* Assignment *
From the first line of the data below, repeat each line exactly until you reach the line with "along the walk)."; include that line too.
BEGIN Stored data
import Summits.QuantumAdvantage.AdviceFreeQNC0.TwistBound
import HarnessLib

/-!
# Cell qa-qnc0 / decomp-qadv (odd primes): the UNREAD twisted correlation bound, part 1/2 — weighted twisted transfer

TREE-READY PART of the node `HOME/decomp-qadv-lens-6/g9/PeelDial.lean` (decomp-qadv-lens-6 g9, §11), ZERO `def … : Prop`.

The tree's twisted transfer (`TwistedTransfer.TBV`, `twisted_pathSum_eq`, `cnsq_TBV_le`) averages each site's two
branches with the weights `(1, ζ_i)/2`.  To condition an ADAPTIVE strategy on the bits it reads (part 2) we need sites
whose bit is PINNED (weights `(1, 0)` or `(0, 1)`: deterministic shifts, non-expansive) next to twisted sites (weights
`(1, ζ)`, contracting by `2ρ` after the tree's per-site bound).  This file sets up the weighted backward vector:

* `stepW w v s = w false · v (s+1) + w true · v (s+2)`, `TBW ω f g k` (backward vector with site weights `ω`),
  `weighted_pathSum_eq` (the weighted path sum of the `ℤ/3` walk equals `TBW`, by the tree's `wtPrefix_cons_succ`
  recursion — same induction as `TwistedTransfer.twisted_pathSum_eq`);
* norm propagation: `cnsq_stepW_of_true_zero`, `cnsq_stepW_of_false_zero` (pinned sites: `cnsq` does not grow),
  `cnsq_stepW_of_false_one` (twisted site `(1, ζ)`: `≤ (2ρ)²·cnsq` given the per-site input
  `cnsq (twAvg ζ v) ≤ ρ²·cnsq v`), and `cnsq_TBW_le` (product bound along the walk).

No statement about strategies yet; part 2 (`CharDialUnreadTwist.lean`) does the conditioning and proves
`unread_corr_win_le`.
-/

noncomputable section

namespace Summit.QuantumAdvantage.AdviceFreeQNC0.UnreadTwist

open Finset Summit.QuantumAdvantage.AdviceFreeQNC0 TwistedTransfer ConstBells

/-! ### §11 Weighted transfer step and backward vector (generalises the tree's `TwistedTransfer.TBV`, weights `(1, ζ)/2`,
to arbitrary weight pairs — needed for sites pinned to a fixed bit) -/

/-- The weighted step `(S_w v)(s) = w(0)·v(s+1) + w(1)·v(s+2)`. -/
def stepW (w : Bool → ℂ) (v : ZMod 3 → ℂ) : ZMod 3 → ℂ := fun s => w false * v (s + 1) + w true * v (s + 2)

/-- The weighted backward vector: `TBW 0 = f g`, `TBW (k+1) = f g · S_{ω g}(TBW_{g+1} k)`. -/
def TBW (ω : ℕ → Bool → ℂ) (f : ℕ → ZMod 3 → ℝ) : ℕ → ℕ → ZMod 3 → ℂ
  | g, 0 => fun s => (f g s : ℂ)
  | g, k + 1 => rMul (f g) (stepW (ω g) (TBW ω f (g + 1) k))

/-- CharDial sub-characteristic helper `TBW_zero` (lens-6 g8 LAND package; see the module docstring). -/
theorem TBW_zero (ω : ℕ → Bool → ℂ) (f : ℕ → ZMod 3 → ℝ) (g : ℕ) : TBW ω f g 0 = fun s => (f g s : ℂ) := rfl

/-- CharDial sub-characteristic helper `TBW_succ` (lens-6 g8 LAND package; see the module docstring). -/
theorem TBW_succ (ω : ℕ → Bool → ℂ) (f : ℕ → ZMod 3 → ℝ) (g k : ℕ) :
    TBW ω f g (k + 1) = rMul (f g) (stepW (ω g) (TBW ω f (g + 1) k)) := rfl

/-- CharDial sub-characteristic helper `wtPrefix_zero` (lens-6 g8 LAND package; see the module docstring). -/
private theorem wtPrefix_zero₃ {m : ℕ} (u : Fin m → Bool) : wtPrefix u 0 = 0 := by
  unfold wtPrefix
  rw [Finset.card_eq_zero, Finset.filter_eq_empty_iff]
  intro i _ h
  exact absurd h.1 (Nat.not_lt_zero _)

/-- **Weighted path sum = weighted backward vector**: with weight `ω_{g+i}(u_i)` on input bit `i`,
`Σ_u (Π_{j ≤ k} f_{g+j}(s + j + W_j(u))) · Π_{i<k} ω_{g+i}(u_i) = TBW_g k s`. -/
theorem weighted_pathSum_eq (ω : ℕ → Bool → ℂ) (f : ℕ → ZMod 3 → ℝ) (k : ℕ) : ∀ (g : ℕ) (s : ZMod 3),
    (∑ u : Fin k → Bool, ((∏ j ∈ range (k + 1), f (g + j) (s + ((j + wtPrefix u j : ℕ) : ZMod 3)) : ℝ) : ℂ) *
        ∏ i : Fin k, ω (g + i.val) (u i)) = TBW ω f g k s := by
  induction k with
  | zero =>
    intro g s
    rw [TBW_zero]
    simp [wtPrefix_zero₃]
  | succ k ih =>
    intro g s
    rw [TBW_succ]
    rw [← Fintype.sum_equiv (Fin.consEquiv fun _ : Fin (k + 1) => Bool)
      (fun q : Bool × (Fin k → Bool) => ((∏ j ∈ range (k + 1 + 1),
        f (g + j) (s + ((j + wtPrefix (Fin.cons q.1 q.2 : Fin (k + 1) → Bool) j : ℕ) : ZMod 3)) : ℝ) : ℂ) *
        ∏ i : Fin (k + 1), ω (g + i.val) ((Fin.cons q.1 q.2 : Fin (k + 1) → Bool) i))
      _ (fun q => rfl), Fintype.sum_prod_type]
    have hinner : ∀ b : Bool, (∑ u' : Fin k → Bool, ((∏ j ∈ range (k + 1 + 1),
        f (g + j) (s + ((j + wtPrefix (Fin.cons b u' : Fin (k + 1) → Bool) j : ℕ) : ZMod 3)) : ℝ) : ℂ) *
        ∏ i : Fin (k + 1), ω (g + i.val) ((Fin.cons b u' : Fin (k + 1) → Bool) i)) =
        (f g s : ℂ) * ω g b * TBW ω f (g + 1) k (s + 1 + ((b.toNat : ℕ) : ZMod 3)) := by
      intro b
      rw [← ih (g + 1) (s + 1 + ((b.toNat : ℕ) : ZMod 3)), Finset.mul_sum]
      refine Finset.sum_congr rfl fun u' _ => ?_
      rw [Finset.prod_range_succ' _ (k + 1), Fin.prod_univ_succ]
      simp only [Fin.cons_zero, Fin.cons_succ, Fin.val_zero, add_zero, Fin.val_succ]
      have hfac : ∀ j ∈ range (k + 1), f (g + (j + 1)) (s + (((j + 1) +
          wtPrefix (Fin.cons b u' : Fin (k + 1) → Bool) (j + 1) : ℕ) : ZMod 3)) =
          f (g + 1 + j) (s + 1 + ((b.toNat : ℕ) : ZMod 3) + ((j + wtPrefix u' j : ℕ) : ZMod 3)) := by
        intro j _
        rw [wtPrefix_cons_succ]
        congr 1
        · ring
        · push_cast; ring
      rw [Finset.prod_congr rfl hfac]
      simp only [wtPrefix_zero₃, Nat.cast_zero, add_zero]
      have hg : ∀ i : Fin k, g + (i.val + 1) = g + 1 + i.val := fun i => by ring
      simp only [hg]
      push_cast
      ring
    rw [Fintype.sum_bool, hinner true, hinner false]
    simp only [Bool.toNat_true, Bool.toNat_false, Nat.cast_one, Nat.cast_zero, add_zero]
    unfold rMul stepW
    rw [show s + 1 + (1 : ZMod 3) = s + 2 from by ring]
    ring

/-! ### §11b Norm propagation for weighted steps -/

/-- CharDial sub-characteristic helper `z3_add1` (lens-6 g8 LAND package; see the module docstring). -/
private theorem z3_add1 : ((0 : ZMod 3) + 1 = 1) ∧ ((1 : ZMod 3) + 1 = 2) ∧ ((2 : ZMod 3) + 1 = 0) := by decide
/-- CharDial sub-characteristic helper `z3_add2` (lens-6 g8 LAND package; see the module docstring). -/
private theorem z3_add2 : ((0 : ZMod 3) + 2 = 2) ∧ ((1 : ZMod 3) + 2 = 0) ∧ ((2 : ZMod 3) + 2 = 1) := by decide

/-- A weight pair `(0, c)` with `‖c‖ ≤ 1` (a deterministic step by `2`) does not expand the norm. -/
theorem cnsq_stepW_of_false_zero {w : Bool → ℂ} (h0 : w false = 0) (h1 : ‖w true‖ ≤ 1) (v : ZMod 3 → ℂ) :
    cnsq (stepW w v) ≤ cnsq v := by
  have hterm : ∀ s, ‖w false * v (s + 1) + w true * v (s + 2)‖ ^ 2 ≤ ‖v (s + 2)‖ ^ 2 := by
    intro s
    rw [h0, zero_mul, zero_add, norm_mul, mul_pow]
    have : ‖w true‖ ^ 2 ≤ 1 := by nlinarith [norm_nonneg (w true)]
    nlinarith [sq_nonneg ‖v (s + 2)‖]
  unfold cnsq stepW
  have t0 := hterm 0; have t1 := hterm 1; have t2 := hterm 2
  simp only [z3_add1.1, z3_add1.2.1, z3_add1.2.2, z3_add2.1, z3_add2.2.1, z3_add2.2.2] at t0 t1 t2 ⊢
  linarith

/-- A weight pair `(c, 0)` with `‖c‖ ≤ 1` (a deterministic step by `1`) does not expand the norm. -/
theorem cnsq_stepW_of_true_zero {w : Bool → ℂ} (h1 : w true = 0) (h0 : ‖w false‖ ≤ 1) (v : ZMod 3 → ℂ) :
    cnsq (stepW w v) ≤ cnsq v := by
  have hterm : ∀ s, ‖w false * v (s + 1) + w true * v (s + 2)‖ ^ 2 ≤ ‖v (s + 1)‖ ^ 2 := by
    intro s
    rw [h1, zero_mul, add_zero, norm_mul, mul_pow]
    have : ‖w false‖ ^ 2 ≤ 1 := by nlinarith [norm_nonneg (w false)]
    nlinarith [sq_nonneg ‖v (s + 1)‖]
  unfold cnsq stepW
  have t0 := hterm 0; have t1 := hterm 1; have t2 := hterm 2
  simp only [z3_add1.1, z3_add1.2.1, z3_add1.2.2, z3_add2.1, z3_add2.2.1, z3_add2.2.2] at t0 t1 t2 ⊢
  linarith

/-- A weight pair `(1, ζ)` is twice the twisted average: `‖S_{(1,ζ)} v‖² = 4·‖T_ζ v‖²`. -/
theorem cnsq_stepW_of_false_one {w : Bool → ℂ} (h0 : w false = 1) (v : ZMod 3 → ℂ) :
    cnsq (stepW w v) = 4 * cnsq (twAvg (w true) v) := by
  unfold cnsq stepW twAvg
  rw [h0]
  simp only [one_mul, norm_div, Complex.norm_ofNat, div_pow]
  ring

/-- Along the whole walk: `‖TBW_g k‖² ≤ (Π_{i<k} B_{g+i}²) · ‖f_{g+k}‖²`. -/
theorem cnsq_TBW_le (ω : ℕ → Bool → ℂ) (f : ℕ → ZMod 3 → ℝ) (hf : ∀ g s, f g s ^ 2 ≤ 1) (B : ℕ → ℝ)
    (hB : ∀ g v, cnsq (stepW (ω g) v) ≤ B g ^ 2 * cnsq v) (k : ℕ) :
    ∀ g, cnsq (TBW ω f g k) ≤ (∏ i ∈ range k, B (g + i) ^ 2) * cnsq (TBW ω f (g + k) 0) := by
  induction k with
  | zero => intro g; simp
  | succ k ih =>
    intro g
    have hnonneg : 0 ≤ B g ^ 2 := sq_nonneg _
    have hstep : cnsq (TBW ω f g (k + 1)) ≤ B g ^ 2 * cnsq (TBW ω f (g + 1) k) := by
      rw [TBW_succ]
      exact (cnsq_rMul_le (hf g) _).trans (hB g _)
    calc cnsq (TBW ω f g (k + 1)) ≤ B g ^ 2 * cnsq (TBW ω f (g + 1) k) := hstep
      _ ≤ B g ^ 2 * ((∏ i ∈ range k, B (g + 1 + i) ^ 2) * cnsq (TBW ω f (g + 1 + k) 0)) :=
          mul_le_mul_of_nonneg_left (ih (g + 1)) hnonneg
      _ = (∏ i ∈ range (k + 1), B (g + i) ^ 2) * cnsq (TBW ω f (g + (k + 1)) 0) := by
          rw [Finset.prod_range_succ', add_zero, show g + 1 + k = g + (k + 1) from by ring]
          have : ∀ i ∈ range k, B (g + 1 + i) ^ 2 = B (g + (i + 1)) ^ 2 := fun i _ => by
            rw [show g + 1 + i = g + (i + 1) from by ring]
          rw [Finset.prod_congr rfl this]; ring

end Summit.QuantumAdvantage.AdviceFreeQNC0.UnreadTwist

end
END Stored data
* Response to the task *
import Summits.QuantumAdvantage.AdviceFreeQNC0.TwistBound
import HarnessLib

/-!
# Cell qa-qnc0 / decomp-qadv (odd primes): the UNREAD twisted correlation bound, part 1/2 — weighted twisted transfer

TREE-READY PART of the node `HOME/decomp-qadv-lens-6/g9/PeelDial.lean` (decomp-qadv-lens-6 g9, §11), ZERO `def … : Prop`.

The tree's twisted transfer (`TwistedTransfer.TBV`, `twisted_pathSum_eq`, `cnsq_TBV_le`) averages each site's two
branches with the weights `(1, ζ_i)/2`.  To condition an ADAPTIVE strategy on the bits it reads (part 2) we need sites
whose bit is PINNED (weights `(1, 0)` or `(0, 1)`: deterministic shifts, non-expansive) next to twisted sites (weights
`(1, ζ)`, contracting by `2ρ` after the tree's per-site bound).  This file sets up the weighted backward vector:

* `stepW w v s = w false · v (s+1) + w true · v (s+2)`, `TBW ω f g k` (backward vector with site weights `ω`),
  `weighted_pathSum_eq` (the weighted path sum of the `ℤ/3` walk equals `TBW`, by the tree's `wtPrefix_cons_succ`
  recursion — same induction as `TwistedTransfer.twisted_pathSum_eq`);
* norm propagation: `cnsq_stepW_of_true_zero`, `cnsq_stepW_of_false_zero` (pinned sites: `cnsq` does not grow),
  `cnsq_stepW_of_false_one` (twisted site `(1, ζ)`: `≤ (2ρ)²·cnsq` given the per-site input
  `cnsq (twAvg ζ v) ≤ ρ²·cnsq v`), and `cnsq_TBW_le` (product bound along the walk).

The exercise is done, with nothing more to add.